**SUPPLIED INFORMATION:**
/-- (K14h‴) [folklore] **THE COARSE PIECE SEES THE FINER FAMILY ONLY THROUGH ITS CONDITIONAL
MEAN**: `|∫ X_p V dμ| ≤ ‖X_p‖₂ · ‖μ[V | F (lvl p)]‖₂` for every bounded observable `V`. -/
theorem abs_integral_mul_le_of_level [IsFiniteMeasure μ] (hFle : ∀ j, F j ≤ mΩ)
    (hXm : ∀ p ∈ s, StronglyMeasurable[F (lvl p)] (X p)) (hXb : ∀ p ∈ s, ∀ ω, |X p ω| ≤ b p)
    {p : ι} (hp : p ∈ s) {V : Ω → ℝ} (hVm : AEStronglyMeasurable V μ) {bV : ℝ}
    (hVb : ∀ ω, |V ω| ≤ bV) :
    |∫ ω, X p ω * V ω ∂μ| ≤
      Real.sqrt (∫ ω, X p ω ^ 2 ∂μ) * Real.sqrt (∫ ω, μ[V | F (lvl p)] ω ^ 2 ∂μ) := by
  haveI : SigmaFinite (μ.trim (hFle (lvl p))) := inferInstance
  have hXm' := aestronglyMeasurable_of_level (μ := μ) hFle hXm
  have hcm : AEStronglyMeasurable (μ[V | F (lvl p)]) μ :=
    ((stronglyMeasurable_condExp (m := F (lvl p)) (μ := μ) (f := V)).mono
      (hFle (lvl p))).aestronglyMeasurable
  have hcb : ∀ᵐ ω ∂μ, |μ[V | F (lvl p)] ω| ≤ bV := ae_abs_condExp_le hVb
  exact abs_integral_mul_le_sqrt_mul_sqrt_condExp (hFle (lvl p)) (hXm p hp)
    (integrable_of_abs_le hVm hVb)
    (integrable_mul_of_abs_le_left (hXm' p hp) (hXb p hp) (integrable_of_abs_le hVm hVb))
    (integrable_sq_of_abs_le (hXm' p hp) (hXb p hp)) (integrable_sq_of_ae_abs_le hcm hcb)
    (integrable_mul_of_abs_le_left (hXm' p hp) (hXb p hp) integrable_condExp)

/-- (K14i) [folklore] **ν = 0 FOR CONDITIONALLY CENTRED PIECES.**  If every piece is centred
under the conditional law one level above its own (`μ[X p | F (lvl p + 1)] =ᵐ 0`), two pieces at
DIFFERENT levels are exactly orthogonal. -/
theorem integral_mul_eq_zero_of_lvl_ne [IsFiniteMeasure μ] (hF : Antitone F)
    (hFle : ∀ j, F j ≤ mΩ) (hXm : ∀ p ∈ s, StronglyMeasurable[F (lvl p)] (X p))
    (hXb : ∀ p ∈ s, ∀ ω, |X p ω| ≤ b p) (hXc : ∀ p ∈ s, μ[X p | F (lvl p + 1)] =ᵐ[μ] 0)
    {p q : ι} (hp : p ∈ s) (hq : q ∈ s) (hne : lvl p ≠ lvl q) :
    ∫ ω, X p ω * X q ω ∂μ = 0 := by
  have hXm' := aestronglyMeasurable_of_level (μ := μ) hFle hXm
  rcases hne.lt_or_gt with h | h
  · have hc : (fun ω => X p ω * X q ω) = fun ω => X q ω * X p ω :=
      funext fun ω => mul_comm _ _
    rw [hc]
    exact integral_mul_eq_zero_of_level_lt hF hFle h (hXm q hq)
      (integrable_of_abs_le (hXm' p hp) (hXb p hp)) (integrable_mul_of_abs_le hXm' hXb hq hp)
      (hXc p hp)
  · exact integral_mul_eq_zero_of_level_lt hF hFle h (hXm p hp)
      (integrable_of_abs_le (hXm' q hq) (hXb q hq)) (integrable_mul_of_abs_le hXm' hXb hp hq)
      (hXc q hq)

/-- (K14i′) [folklore] Conditional centring implies centring. -/
theorem integral_eq_zero_of_condExp_ae_eq_zero [IsFiniteMeasure μ] (hFle : ∀ j, F j ≤ mΩ)
    (hXc : ∀ p ∈ s, μ[X p | F (lvl p + 1)] =ᵐ[μ] 0) {p : ι} (hp : p ∈ s) :
    ∫ ω, X p ω ∂μ = 0 := by
  haveI : SigmaFinite (μ.trim (hFle (lvl p + 1))) := inferInstance
  calc ∫ ω, X p ω ∂μ = ∫ ω, μ[X p | F (lvl p + 1)] ω ∂μ :=
        (integral_condExp (hFle (lvl p + 1))).symm
    _ = ∫ ω, (0 : Ω → ℝ) ω ∂μ := integral_congr_ae (hXc p hp)
    _ = 0 := by simp

/-- (K14j) [folklore] The SAME-LEVEL restriction of a kernel: `κ` on pairs of equal level,
`0` across levels. -/
def sameLevel (lvl : ι → ℕ) (κ : ι → ι → ℝ) (p q : ι) : ℝ :=
  if lvl p = lvl q then κ p q else 0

**TASK GOAL:** Repeat each of the entries exactly.

**EXERCISE OUTPUT:**
/-- (K14h‴) [folklore] **THE COARSE PIECE SEES THE FINER FAMILY ONLY THROUGH ITS CONDITIONAL
MEAN**: `|∫ X_p V dμ| ≤ ‖X_p‖₂ · ‖μ[V | F (lvl p)]‖₂` for every bounded observable `V`. -/
theorem abs_integral_mul_le_of_level [IsFiniteMeasure μ] (hFle : ∀ j, F j ≤ mΩ)
    (hXm : ∀ p ∈ s, StronglyMeasurable[F (lvl p)] (X p)) (hXb : ∀ p ∈ s, ∀ ω, |X p ω| ≤ b p)
    {p : ι} (hp : p ∈ s) {V : Ω → ℝ} (hVm : AEStronglyMeasurable V μ) {bV : ℝ}
    (hVb : ∀ ω, |V ω| ≤ bV) :
    |∫ ω, X p ω * V ω ∂μ| ≤
      Real.sqrt (∫ ω, X p ω ^ 2 ∂μ) * Real.sqrt (∫ ω, μ[V | F (lvl p)] ω ^ 2 ∂μ) := by
  haveI : SigmaFinite (μ.trim (hFle (lvl p))) := inferInstance
  have hXm' := aestronglyMeasurable_of_level (μ := μ) hFle hXm
  have hcm : AEStronglyMeasurable (μ[V | F (lvl p)]) μ :=
    ((stronglyMeasurable_condExp (m := F (lvl p)) (μ := μ) (f := V)).mono
      (hFle (lvl p))).aestronglyMeasurable
  have hcb : ∀ᵐ ω ∂μ, |μ[V | F (lvl p)] ω| ≤ bV := ae_abs_condExp_le hVb
  exact abs_integral_mul_le_sqrt_mul_sqrt_condExp (hFle (lvl p)) (hXm p hp)
    (integrable_of_abs_le hVm hVb)
    (integrable_mul_of_abs_le_left (hXm' p hp) (hXb p hp) (integrable_of_abs_le hVm hVb))
    (integrable_sq_of_abs_le (hXm' p hp) (hXb p hp)) (integrable_sq_of_ae_abs_le hcm hcb)
    (integrable_mul_of_abs_le_left (hXm' p hp) (hXb p hp) integrable_condExp)

/-- (K14i) [folklore] **ν = 0 FOR CONDITIONALLY CENTRED PIECES.**  If every piece is centred
under the conditional law one level above its own (`μ[X p | F (lvl p + 1)] =ᵐ 0`), two pieces at
DIFFERENT levels are exactly orthogonal. -/
theorem integral_mul_eq_zero_of_lvl_ne [IsFiniteMeasure μ] (hF : Antitone F)
    (hFle : ∀ j, F j ≤ mΩ) (hXm : ∀ p ∈ s, StronglyMeasurable[F (lvl p)] (X p))
    (hXb : ∀ p ∈ s, ∀ ω, |X p ω| ≤ b p) (hXc : ∀ p ∈ s, μ[X p | F (lvl p + 1)] =ᵐ[μ] 0)
    {p q : ι} (hp : p ∈ s) (hq : q ∈ s) (hne : lvl p ≠ lvl q) :
    ∫ ω, X p ω * X q ω ∂μ = 0 := by
  have hXm' := aestronglyMeasurable_of_level (μ := μ) hFle hXm
  rcases hne.lt_or_gt with h | h
  · have hc : (fun ω => X p ω * X q ω) = fun ω => X q ω * X p ω :=
      funext fun ω => mul_comm _ _
    rw [hc]
    exact integral_mul_eq_zero_of_level_lt hF hFle h (hXm q hq)
      (integrable_of_abs_le (hXm' p hp) (hXb p hp)) (integrable_mul_of_abs_le hXm' hXb hq hp)
      (hXc p hp)
  · exact integral_mul_eq_zero_of_level_lt hF hFle h (hXm p hp)
      (integrable_of_abs_le (hXm' q hq) (hXb q hq)) (integrable_mul_of_abs_le hXm' hXb hp hq)
      (hXc q hq)

/-- (K14i′) [folklore] Conditional centring implies centring. -/
theorem integral_eq_zero_of_condExp_ae_eq_zero [IsFiniteMeasure μ] (hFle : ∀ j, F j ≤ mΩ)
    (hXc : ∀ p ∈ s, μ[X p | F (lvl p + 1)] =ᵐ[μ] 0) {p : ι} (hp : p ∈ s) :
    ∫ ω, X p ω ∂μ = 0 := by
  haveI : SigmaFinite (μ.trim (hFle (lvl p + 1))) := inferInstance
  calc ∫ ω, X p ω ∂μ = ∫ ω, μ[X p | F (lvl p + 1)] ω ∂μ :=
        (integral_condExp (hFle (lvl p + 1))).symm
    _ = ∫ ω, (0 : Ω → ℝ) ω ∂μ := integral_congr_ae (hXc p hp)
    _ = 0 := by simp

/-- (K14j) [folklore] The SAME-LEVEL restriction of a kernel: `κ` on pairs of equal level,
`0` across levels. -/
def sameLevel (lvl : ι → ℕ) (κ : ι → ι → ℝ) (p q : ι) : ℝ :=
  if lvl p = lvl q then κ p q else 0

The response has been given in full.